Pratul Saraswati, a micropalaeontologist in the department of earth sciences, IIT Bombay, thinks it’s not about people not being interested in palaeontology. “If you ask me to name some micropalaeontologists other than myself, I won’t be able to give you more than five names. If you ask Prof Sahni to name some vertebrate palaeontologists, he won’t be able to name more than three or four.”

“The problem is with geology departments as a whole across the country. Except in the IITs and central universities, just one or two faculties teach all the subjects coming under geology – and that includes palaeontology,” Saraswati said. “There is no faculty for geology across India. So it is not just palaeontology but all the subjects coming under geology that are taking a beating.”
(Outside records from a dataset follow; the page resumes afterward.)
import Mathlib

/-!
# Two continuous kernels of one integral operator agree everywhere (support, seat p1)

On a compact space `X` carrying a finite measure `μ` that is positive on open sets, a continuous kernel
`K : X × X → ℂ` defines the integral operator `ψ ↦ (x ↦ ∫ K(x, y) ψ(y) dμ(y))`. If two continuous kernels
`K₁`, `K₂` give the same operator on continuous test functions — even only up to a `μ`-null set of `x` for
each `ψ` — then `K₁ = K₂` everywhere (`eq_of_forall_continuous_integral_ae_eq`):

* for each continuous `ψ` the two parametric integrals are continuous in `x`
  (`continuous_kernel_integral`, a dominated-convergence / compactness fact), so «equal a.e.» upgrades to
  «equal everywhere» (`Continuous.ae_eq_iff_eq`, positivity of `μ` on open sets);
* for a fixed `x` the difference `D = K₁(x, ·) − K₂(x, ·)` is continuous and kills every continuous `ψ`;
  testing against `ψ = conj D` gives `∫ |D|² dμ = 0`, hence `D = 0` a.e. and, by continuity, everywhere
  (`eq_zero_of_forall_integral_mul_eq_zero`).

This is the abstract form of the step «two continuous kernels of the same operator on `L²([G])` agree a.e.,
hence everywhere» in the two-kernel derivation of a two-period identity for an `L¹` test function (STATUS
l. 14985 (2)(c), t7-x1): the unfolded Poincaré-series kernel and the finite spectral kernel of `R(f)` are
both continuous on the compact `[G] × [G]`, and agreeing on `L²` they agree on continuous test functions.
Nothing here is about any group, any period, or (N).

Blind lane: Mathlib only; no sorry; axioms ⊆ {propext, Classical.choice, Quot.sound}.
-/

namespace Summit.Ventures.HodgeRepro2.T7SupportKernelUnique

open MeasureTheory Filter Topology

variable {X : Type*} [TopologicalSpace X] [CompactSpace X] [MeasurableSpace X] [OpensMeasurableSpace X]
  (μ : Measure X) [IsFiniteMeasure μ]

/-- a continuous function on a compact space is integrable for a finite measure -/
theorem integrable_of_continuous (f : X → ℂ) (hf : Continuous f) : Integrable f μ :=
  hf.integrable_of_hasCompactSupport (HasCompactSupport.of_compactSpace f)

/-- a continuous real function on a compact space is integrable for a finite measure -/
theorem integrable_of_continuous_real (f : X → ℝ) (hf : Continuous f) : Integrable f μ :=
  hf.integrable_of_hasCompactSupport (HasCompactSupport.of_compactSpace f)

/-- **the integral operator of a continuous kernel maps continuous functions to continuous functions**:
`x ↦ ∫ K(x, y) ψ(y) dμ(y)` is continuous for `K` continuous on `X × X` and `ψ` continuous. -/
theorem continuous_kernel_integral [LocallyCompactSpace X] [FirstCountableTopology X]
    (K : X → X → ℂ) (hK : Continuous (Function.uncurry K)) (ψ : X → ℂ) (hψ : Continuous ψ) :
    Continuous fun x => ∫ y, K x y * ψ y ∂μ := by
  have hF : Continuous (Function.uncurry fun x y => K x y * ψ y) := by
    have : (Function.uncurry fun x y => K x y * ψ y) =
        fun p : X × X => Function.uncurry K p * ψ p.2 := by
      funext p
      rfl
    rw [this]
    exact hK.mul (hψ.comp continuous_snd)
  have := continuous_parametric_integral_of_continuous (μ := μ) hF isCompact_univ
  simpa only [Measure.restrict_univ] using this

/-- **a continuous function orthogonal to every continuous function vanishes**: if `D : X → ℂ` is continuous
and `∫ D ψ dμ = 0` for every continuous `ψ`, then `D = 0` (test against `ψ = conj D`). -/
theorem eq_zero_of_forall_integral_mul_eq_zero [μ.IsOpenPosMeasure] (D : X → ℂ) (hD : Continuous D)
    (h : ∀ ψ : X → ℂ, Continuous ψ → ∫ y, D y * ψ y ∂μ = 0) : D = 0 := by
  have hconj : Continuous fun y => (starRingEnd ℂ) (D y) := Complex.continuous_conj.comp hD
  have h0 := h _ hconj
  -- `D · conj D = |D|²`
  have e : (fun y => D y * (starRingEnd ℂ) (D y)) = fun y => ((Complex.normSq (D y) : ℝ) : ℂ) := by
    funext y
    exact Complex.mul_conj (D y)
  rw [e, integral_complex_ofReal, Complex.ofReal_eq_zero] at h0
  have hnn : 0 ≤ fun y => Complex.normSq (D y) := fun y => Complex.normSq_nonneg (D y)
  have hcont : Continuous fun y => Complex.normSq (D y) := Complex.continuous_normSq.comp hD
  have hint : Integrable (fun y => Complex.normSq (D y)) μ := integrable_of_continuous_real μ _ hcont
  have hae : (fun y => Complex.normSq (D y)) =ᵐ[μ] 0 := (integral_eq_zero_iff_of_nonneg hnn hint).1 h0
  have heq : (fun y => Complex.normSq (D y)) = 0 := (Continuous.ae_eq_iff_eq μ hcont continuous_const).1 hae
  funext y
  have := congrFun heq y
  exact Complex.normSq_eq_zero.1 this

/-- **uniqueness of a continuous kernel**: two continuous kernels whose integral operators agree on every
continuous test function, up to a `μ`-null set of `x` for each `ψ`, are equal. -/
theorem eq_of_forall_continuous_integral_ae_eq [LocallyCompactSpace X] [FirstCountableTopology X]
    [μ.IsOpenPosMeasure] (K₁ K₂ : X → X → ℂ) (h₁ : Continuous (Function.uncurry K₁))
    (h₂ : Continuous (Function.uncurry K₂))
    (hop : ∀ ψ : X → ℂ, Continuous ψ →
      (fun x => ∫ y, K₁ x y * ψ y ∂μ) =ᵐ[μ] fun x => ∫ y, K₂ x y * ψ y ∂μ) :
    K₁ = K₂ := by
  -- the a.e. equality of the two continuous parametric integrals is an equality everywhere
  have hall : ∀ ψ : X → ℂ, Continuous ψ → ∀ x, ∫ y, K₁ x y * ψ y ∂μ = ∫ y, K₂ x y * ψ y ∂μ := by
    intro ψ hψ
    have := (Continuous.ae_eq_iff_eq μ (continuous_kernel_integral μ K₁ h₁ ψ hψ)
      (continuous_kernel_integral μ K₂ h₂ ψ hψ)).1 (hop ψ hψ)
    exact fun x => congrFun this x
  funext x
  -- the difference kernel at `x` kills every continuous `ψ`
  have hDc : Continuous fun y => K₁ x y - K₂ x y := by
    have hx : Continuous fun y : X => (x, y) := continuous_const.prodMk continuous_id
    exact (h₁.comp hx).sub (h₂.comp hx)
  have hD : (fun y => K₁ x y - K₂ x y) = 0 := by
    refine eq_zero_of_forall_integral_mul_eq_zero μ _ hDc fun ψ hψ => ?_
    have hi₁ : Integrable (fun y => K₁ x y * ψ y) μ := by
      refine integrable_of_continuous μ _ ?_
      have hx : Continuous fun y : X => (x, y) := continuous_const.prodMk continuous_id
      exact (h₁.comp hx).mul hψ
    have hi₂ : Integrable (fun y => K₂ x y * ψ y) μ := by
      refine integrable_of_continuous μ _ ?_
      have hx : Continuous fun y : X => (x, y) := continuous_const.prodMk continuous_id
      exact (h₂.comp hx).mul hψ
    have e : (fun y => (K₁ x y - K₂ x y) * ψ y) = fun y => K₁ x y * ψ y - K₂ x y * ψ y := by
      funext y
      ring
    rw [e, integral_sub hi₁ hi₂, hall ψ hψ x, sub_self]
  funext y
  have := congrFun hD y
  simp only [Pi.zero_apply, sub_eq_zero] at this
  exact this

/-- the same with the operators agreeing everywhere (no null set) -/
theorem eq_of_forall_continuous_integral_eq [LocallyCompactSpace X] [FirstCountableTopology X]
    [μ.IsOpenPosMeasure] (K₁ K₂ : X → X → ℂ) (h₁ : Continuous (Function.uncurry K₁))
    (h₂ : Continuous (Function.uncurry K₂))
    (hop : ∀ ψ : X → ℂ, Continuous ψ → ∀ x, ∫ y, K₁ x y * ψ y ∂μ = ∫ y, K₂ x y * ψ y ∂μ) :
    K₁ = K₂ :=
  eq_of_forall_continuous_integral_ae_eq μ K₁ K₂ h₁ h₂ fun ψ hψ =>
    Eventually.of_forall (hop ψ hψ)

end Summit.Ventures.HodgeRepro2.T7SupportKernelUnique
At the IITs, every subject is taught by a specialist – which is good because, according to Saraswati, “It is difficult for a non-specialist to teach palaeontology.” But in the other universities, “One or two teaching all the subjects in geology is fine till graduation. For post-graduation and research,” that will not be enough.
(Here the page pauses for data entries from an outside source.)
import Summits.KontsevichZagierPeriods.KontsevichZagierPeriods.Theses.SymplecticScissors
import Literature.NumberTheory.Transcendental.AyoubPeriodSeries
import Literature.NumberTheory.Transcendental.AyoubPeriodSeriesKernel
import Literature.NumberTheory.Transcendental.AyoubPeriodSeriesPiAlgebraic
import Literature.NumberTheory.Transcendental.AyoubPeriodSeriesLocalizing
import Literature.NumberTheory.Transcendental.AyoubPeriodSeriesProofs
import Mathlib.RingTheory.MvPowerSeries.Rename
import Summits.KontsevichZagierPeriods.KontsevichZagierPeriods.Theorems.UnfoldedStokesStokesGenerationStubSpanToRepsAuxCoeff
import Summits.KontsevichZagierPeriods.KontsevichZagierPeriods.Theorems.SymplecticScissorsTypeAGenerationStubPdzCalculus
import Summits.KontsevichZagierPeriods.KontsevichZagierPeriods.Theorems.SymplecticScissorsTypeAGenerationStubRestrCOneAux
import Summits.KontsevichZagierPeriods.KontsevichZagierPeriods.Theorems.SymplecticScissorsTypeAGenerationStubRestrCZero
import Summits.KontsevichZagierPeriods.KontsevichZagierPeriods.Theorems.SymplecticScissorsTypeAGenerationStubRoomLemmaIter
import Summits.KontsevichZagierPeriods.KontsevichZagierPeriods.Theorems.SymplecticScissorsTypeAGenerationStubExactDlogAux
import Summits.KontsevichZagierPeriods.KontsevichZagierPeriods.Theorems.SymplecticScissorsTypeAGenerationStubCovPolyAux
import Summits.KontsevichZagierPeriods.KontsevichZagierPeriods.Theorems.SymplecticScissorsTypeAGenerationStubRenameSpan

/-!
# `TypeAGeneration` (stmt-KontsevichZagierPeriods-18392), line `Sketch`, stub
`stub_moduleDisjoint_of` (M1): the `ℚ`-span of type (a) is a module under disjoint-variable products

Registered stub `stub_moduleDisjoint_of` of the crux `TypeAGeneration` (route SymplecticScissors,
line `Sketch` = card stokes-compiler), on top of
`Literature/NumberTheory/Transcendental/AyoubPeriodSeries.lean` (`AyoubRel.Oan σ = 𝒪_{k-alg}(𝔻̄^∞)`,
`AyoubRel.relAC i G = ∂G/∂zᵢ − G|_{zᵢ=1} + G|_{zᵢ=0}`, `AyoubRel.kSpan`, `AyoubRel.UsesVar`) and of
the sibling stub files (Leibniz rule `w1_pdz_mul`, the product rules `s4_restrC_mul`,
`s8_restrC_zero_mul` of the two face maps, `G|_{z_j = c} = G` for `G` free of `z_j`, and the
coefficients of a renamed series `r1_coeff_rename` of the landed neighbour R, `…StubRenameSpan.lean`).

**M1.** GIVEN the renaming-invariance package R (for every permutation `e` of the variables:
`𝒪_{ℚ-alg}(𝔻̄^∞)` is stable under `rename e`, `rename e (relAC n G) = relAC (e n) (rename e G)`, and
the span of type (a) is stable), if `F = Σⱼ cⱼ · relAC nⱼ Gⱼ` is in the `ℚ`-span of type (a) and
`L ∈ 𝒪_{ℚ-alg}(𝔻̄^∞)` involves no variable of `F`, then `F · L` is in the span.

* KEY IDENTITY (`m1_relAC_mul`): `relAC m (G · L) = relAC m G · L` for `L` free of `z_m`
  (`∂_m L = 0`, `L|_{z_m = 1} = L|_{z_m = 0} = L`, and the three operators are multiplicative resp.
  derivations); so the claim is immediate when no direction `nⱼ` is a variable of `L` (`m1_easy`).
* In general the directions `nⱼ` that are variables of `L` are NOT variables of `F`; move them off
  by the involution `e` of `ℕ` exchanging `l ↔ l + M` for the variables `l < M` of `L` (`M` beyond
  every variable in sight, `m1_exists_perm`): `e` fixes every variable of `F`, so `rename e F = F`
  (`m1_rename_eq_self`), and R rewrites the certificate as `F = Σⱼ cⱼ · relAC (e nⱼ) (rename e Gⱼ)`
  whose directions avoid the variables of `L`.

Elementary (folklore); no definition is introduced.
-/

noncomputable section

-- `Summit.KontsevichZagierPeriods.KontsevichZagierPeriods.…` is the tree's mandated layout (single-conjunct summit).
set_option linter.dupNamespace false

namespace Summit.KontsevichZagierPeriods.KontsevichZagierPeriods.TypeAGenerationLine

open Finsupp MvPowerSeries
open Literature.NumberTheory.Transcendental
open Literature.NumberTheory.Transcendental.AyoubRel

/-! ## The key identity `relAC m (G · L) = relAC m G · L` -/

section KeyIdentity

variable {k : Type} [Field k] (σ : k →+* ℂ)

omit [Field k] in
/-- `∂_m L = 0` for `L` free of `z_m`. [folklore] -/
theorem m1_pdz_eq_zero_of_not_usesVar {L : CSeries} {m : ℕ} (h : ¬ UsesVar L m) : pdz m L = 0 := by
  ext a
  rw [StokesGenerationLine.coeff_pdz, map_zero]
  have h0 : coeff (a + single m 1) L = 0 := by
    by_contra hne
    refine h ⟨a + single m 1, ?_, hne⟩
    rw [Finsupp.add_apply, single_eq_same]
    omega
  rw [h0, mul_zero]

/-- **Key identity**: `relAC m (G · L) = relAC m G · L` for `G, L ∈ 𝒪_{k-alg}(𝔻̄^∞)` and `L` free
of `z_m` (Leibniz rule with `∂_m L = 0`; the face maps are multiplicative and fix `L`).
[folklore] -/
theorem m1_relAC_mul {G L : CSeries} (hG : G ∈ Oan σ) (hL : L ∈ Oan σ) {m : ℕ}
    (h : ¬ UsesVar L m) : relAC m (G * L) = relAC m G * L := by
  simp only [relAC]
  rw [w1_pdz_mul, m1_pdz_eq_zero_of_not_usesVar h, mul_zero, add_zero,
    s4_restrC_mul (summable_norm_coeff_of_mem_Oan σ hG) (summable_norm_coeff_of_mem_Oan σ hL),
    d1_restrC_one_of_not_usesVar h, s8_restrC_zero_mul, c3_restrC_zero_of_not_usesVar h]
  ring

/-- The disjoint case: if no direction `nⱼ` of the certificate `Σⱼ σ(cⱼ) · relAC nⱼ Gⱼ` is a
variable of `L ∈ 𝒪_{k-alg}(𝔻̄^∞)`, the product with `L` is the certificate
`Σⱼ σ(cⱼ) · relAC nⱼ (Gⱼ L)`. [folklore] -/
theorem m1_easy {n : ℕ} (c : Fin n → k) (nn : Fin n → ℕ) (G : Fin n → CSeries)
    (hG : ∀ j, G j ∈ Oan σ) {L : CSeries} (hL : L ∈ Oan σ) (hn : ∀ j, ¬ UsesVar L (nn j)) :
    (∑ j, σ (c j) • relAC (nn j) (G j)) * L ∈
      kSpan σ {x : CSeries | ∃ G ∈ Oan σ, ∃ n : ℕ, x = relAC n G} := by
  refine ⟨n, c, fun j => relAC (nn j) (G j * L),
    fun j => ⟨G j * L, mul_mem_Oan σ (hG j) hL, nn j, rfl⟩, ?_⟩
  rw [Finset.sum_mul]
  refine Finset.sum_congr rfl fun j _ => ?_
  dsimp only
  rw [smul_mul_assoc, m1_relAC_mul σ (hG j) hL (hn j)]

omit [Field k] in
/-- `relAC i` does not introduce variables. [folklore] -/
theorem m1_dependsOnlyOnLT_relAC {G : CSeries} {m : ℕ} (h : DependsOnlyOnLT G m) (i : ℕ) :
    DependsOnlyOnLT (relAC i G) m := by
  intro a ha
  rw [StokesGenerationLine.coeff_relAC, StokesGenerationLine.dependsOnlyOnLT_pdz i h a ha,
    StokesGenerationLine.dependsOnlyOnLT_restrC i 1 h a ha,
    StokesGenerationLine.dependsOnlyOnLT_restrC i 0 h a ha, sub_zero, add_zero]

omit [Field k] in
/-- A finite combination of series in the variables `z_0, …, z_{M-1}` is one. [folklore] -/
theorem m1_dependsOnlyOnLT_sum {n : ℕ} (c : Fin n → ℂ) (s : Fin n → CSeries) {M : ℕ}
    (h : ∀ j, DependsOnlyOnLT (s j) M) : DependsOnlyOnLT (∑ j, c j • s j) M := by
  intro a ha
  rw [map_sum]
  exact Finset.sum_eq_zero fun j _ => by rw [coeff_smul, h j a ha, mul_zero]

end KeyIdentity

/-! ## Renaming by a permutation of the variables -/

section Rename

/-- A permutation moving no variable of `F` fixes `F` (coefficients of `rename e F` are
`coeff_b (rename e F) = F_{b ∘ e}`, `r1_coeff_rename`). [folklore] -/
theorem m1_rename_eq_self (e : ℕ ≃ ℕ) {F : CSeries} (h : ∀ l, e l ≠ l → ¬ UsesVar F l) :
    MvPowerSeries.rename (⇑e) F = F := by
  ext b
  rw [r1_coeff_rename]
  by_cases hb : ∃ l, b l ≠ 0 ∧ e l ≠ l
  · obtain ⟨l, hbl, hel⟩ := hb
    have h1 : coeff b F = 0 := by
      by_contra hne
      exact h l hel ⟨b, hbl, hne⟩
    have h2 : coeff (mapDomain (⇑e.symm) b) F = 0 := by
      by_contra hne
      refine h (e.symm l) (fun hl => hel ?_) ⟨mapDomain (⇑e.symm) b, ?_, hne⟩
      · rw [Equiv.apply_symm_apply] at hl
        exact (congrArg e hl).trans (e.apply_symm_apply l)
      · rw [r1_mapDomain_symm_apply, Equiv.apply_symm_apply]
        exact hbl
    rw [h1, h2]
  · push Not at hb
    have hbb : mapDomain (⇑e.symm) b = b := by
      ext l
      rw [r1_mapDomain_symm_apply]
      by_cases hl : b l = 0
      · by_cases hl' : b (e l) = 0
        · rw [hl, hl']
        · rw [e.injective (hb _ hl')]
      · rw [hb l hl]
    rw [hbb]

/-- The involution of `ℕ` exchanging `l ↔ l + M` for the `l < M` satisfying `P`: it moves every
such `l` beyond `M`, fixes the other `l < M`, and moves nothing else below `M`. [folklore] -/
theorem m1_exists_perm (M : ℕ) (P : ℕ → Prop) :
    ∃ e : ℕ ≃ ℕ, (∀ l, l < M → P l → e l = l + M) ∧ (∀ l, l < M → ¬ P l → e l = l) ∧
      (∀ l, e l ≠ l → (l < M ∧ P l) ∨ M ≤ l) := by
  classical
  let f : ℕ → ℕ := fun l =>
    if l < M ∧ P l then l + M else if M ≤ l ∧ l < M + M ∧ P (l - M) then l - M else l
  have hA : ∀ l, l < M ∧ P l → f l = l + M := fun l hl => if_pos hl
  have hB : ∀ l, ¬ (l < M ∧ P l) → M ≤ l ∧ l < M + M ∧ P (l - M) → f l = l - M :=
    fun l h1 h2 => (if_neg h1).trans (if_pos h2)
  have hC : ∀ l, ¬ (l < M ∧ P l) → ¬ (M ≤ l ∧ l < M + M ∧ P (l - M)) → f l = l :=
    fun l h1 h2 => (if_neg h1).trans (if_neg h2)
  have hf : Function.Involutive f := by
    intro l
    by_cases h1 : l < M ∧ P l
    · rw [hA l h1, hB (l + M) (fun h => absurd h.1 (by omega))
        ⟨by omega, by omega, by rw [Nat.add_sub_cancel]; exact h1.2⟩, Nat.add_sub_cancel]
    · by_cases h2 : M ≤ l ∧ l < M + M ∧ P (l - M)
      · rw [hB l h1 h2, hA (l - M) ⟨by omega, h2.2.2⟩]
        omega
      · rw [hC l h1 h2, hC l h1 h2]
  refine ⟨hf.toPerm f, fun l hl hP => ?_, fun l hl hP => ?_, fun l hl => ?_⟩
  · rw [Function.Involutive.coe_toPerm]
    exact hA l ⟨hl, hP⟩
  · rw [Function.Involutive.coe_toPerm]
    exact hC l (fun h => hP h.2) (fun h => absurd h.1 (by omega))
  · rw [Function.Involutive.coe_toPerm] at hl
    by_cases h1 : l < M ∧ P l
    · exact Or.inl h1
    · by_cases h2 : M ≤ l ∧ l < M + M ∧ P (l - M)
      · exact Or.inr h2.1
      · exact absurd (hC l h1 h2) hl

end Rename

/-! ## Registered form -/

/-- **M1 — MODULE STRUCTURE of the span under disjoint-variable products**, GIVEN R: if `F` is type
(a) and `L ∈ 𝒪_{ℚ-alg}(𝔻̄^∞)` involves no variable of `F`, then `F·L` is type (a). (Rename the
certificate's auxiliary variables off the variables of `L` by a permutation fixing the variables of
`F`; then `relAC m (G·L) = relAC m G · L` for `L` free of `z_m`.) This is how Ayoub's type-(b)
generators `f·L`, `∫f = 0`, reduce to type (a) once `f` is.
[cite: AyoubRelKZRevisited, Théorème 1.1 (b)] -/
theorem stub_moduleDisjoint_of :
    (∀ (e : ℕ ≃ ℕ),
      (∀ G : CSeries, G ∈ Oan (algebraMap ℚ ℂ) → MvPowerSeries.rename (⇑e) G ∈ Oan (algebraMap ℚ ℂ)) ∧
      (∀ (G : CSeries) (n : ℕ), G ∈ Oan (algebraMap ℚ ℂ) →
        MvPowerSeries.rename (⇑e) (relAC n G) = relAC (e n) (MvPowerSeries.rename (⇑e) G)) ∧
      (∀ x : CSeries, x ∈ kSpan (algebraMap ℚ ℂ) {x : CSeries | ∃ G ∈ Oan (algebraMap ℚ ℂ), ∃ n : ℕ, x = relAC n G} →
        MvPowerSeries.rename (⇑e) x ∈
          kSpan (algebraMap ℚ ℂ) {x : CSeries | ∃ G ∈ Oan (algebraMap ℚ ℂ), ∃ n : ℕ, x = relAC n G})) →
    ∀ (F L : CSeries),
      F ∈ kSpan (algebraMap ℚ ℂ) {x : CSeries | ∃ G ∈ Oan (algebraMap ℚ ℂ), ∃ n : ℕ, x = relAC n G} →
      L ∈ Oan (algebraMap ℚ ℂ) → (∀ l : ℕ, UsesVar L l → ¬ UsesVar F l) →
      F * L ∈ kSpan (algebraMap ℚ ℂ) {x : CSeries | ∃ G ∈ Oan (algebraMap ℚ ℂ), ∃ n : ℕ, x = relAC n G} := by
  intro hR F L hF hL hFL
  obtain ⟨n, c, s, hs, rfl⟩ := hF
  have hs' : ∀ j, ∃ (G : CSeries) (m : ℕ), G ∈ Oan (algebraMap ℚ ℂ) ∧ s j = relAC m G := fun j => by
    obtain ⟨G, hG, m, hm⟩ := hs j
    exact ⟨G, m, hG, hm⟩
  choose G nn hG hsn using hs'
  obtain rfl : s = fun j => relAC (nn j) (G j) := funext hsn
  -- a bound `M` beyond every variable of `L`, of the `G j`, and every direction `nn j`
  have hGm : ∀ j, ∃ m, DependsOnlyOnLT (G j) m := fun j => (hG j).1
  choose m hm using hGm
  obtain ⟨mL, hmL⟩ := hL.1
  set M : ℕ := mL + Finset.univ.sup m + Finset.univ.sup nn + 1 with hM
  have hmM : ∀ j, m j ≤ M := fun j => by
    have := Finset.le_sup (f := m) (Finset.mem_univ j)
    omega
  have hnM : ∀ j, nn j < M := fun j => by
    have := Finset.le_sup (f := nn) (Finset.mem_univ j)
    omega
  have hLM : DependsOnlyOnLT L M := hmL.mono (by omega)
  have hFM : DependsOnlyOnLT (∑ j, (algebraMap ℚ ℂ) (c j) • relAC (nn j) (G j)) M :=
    m1_dependsOnlyOnLT_sum _ _ fun j => m1_dependsOnlyOnLT_relAC ((hm j).mono (hmM j)) (nn j)
  -- the involution moving the variables of `L` beyond `M`
  obtain ⟨e, he1, he2, he3⟩ := m1_exists_perm M (UsesVar L)
  obtain ⟨hR1, hR2, -⟩ := hR e
  have hfix : MvPowerSeries.rename (⇑e) (∑ j, (algebraMap ℚ ℂ) (c j) • relAC (nn j) (G j)) =
      ∑ j, (algebraMap ℚ ℂ) (c j) • relAC (nn j) (G j) := by
    refine m1_rename_eq_self e fun l hl => ?_
    rcases he3 l hl with ⟨-, hPl⟩ | hMl
    · exact hFL l hPl
    · exact fun hF => absurd (s6_lt_of_usesVar hFM hF) (not_lt.mpr hMl)
  have hdir : ∀ j, ¬ UsesVar L (e (nn j)) := fun j => by
    by_cases hP : UsesVar L (nn j)
    · rw [he1 _ (hnM j) hP]
      exact fun h => absurd (s6_lt_of_usesVar hLM h) (by omega)
    · rwa [he2 _ (hnM j) hP]
  -- the renamed certificate
  have hF' : (∑ j, (algebraMap ℚ ℂ) (c j) • relAC (nn j) (G j)) =
      ∑ j, (algebraMap ℚ ℂ) (c j) • relAC (e (nn j)) (MvPowerSeries.rename (⇑e) (G j)) := by
    conv_lhs => rw [← hfix]
    rw [map_sum]
    refine Finset.sum_congr rfl fun j _ => ?_
    rw [map_smul, hR2 _ _ (hG j)]
  rw [hF']
  exact m1_easy (algebraMap ℚ ℂ) c (fun j => e (nn j)) (fun j => MvPowerSeries.rename (⇑e) (G j))
    (fun j => hR1 _ (hG j)) hL hdir

end Summit.KontsevichZagierPeriods.KontsevichZagierPeriods.TypeAGenerationLine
A couple of weeks ago I visited the Dept. of Geology at Sinhagad College of Science in Pune. One of the faculty there is working on the sequence stratigraphy of the Cretaceous deposits of the Cauvery Basin in Tamil Nadu, South India. She mentioned that many of the famous outcrops and fossil sites are being destroyed as farmlands and small villages and towns expand. This story is repeated elsewhere across India.

That really struck me hard. During my undergraduate years I had visited that area on a field trip. I saw and collected ammonoids, echnoids, molluscs, corals and plant fossils in the field and had come back with a finer appreciation of the stratigraphic and sedimentologic context in which fossils are entombed and preserved. In retrospect, we should not have collected so many fossils. But in those days we weren't taught, and neither did we introspect, about ethical issues regarding fossil collection and outcrop integrity.

India's natural history must be given more importance. It will be a real tragedy if these localities are lost to future generations.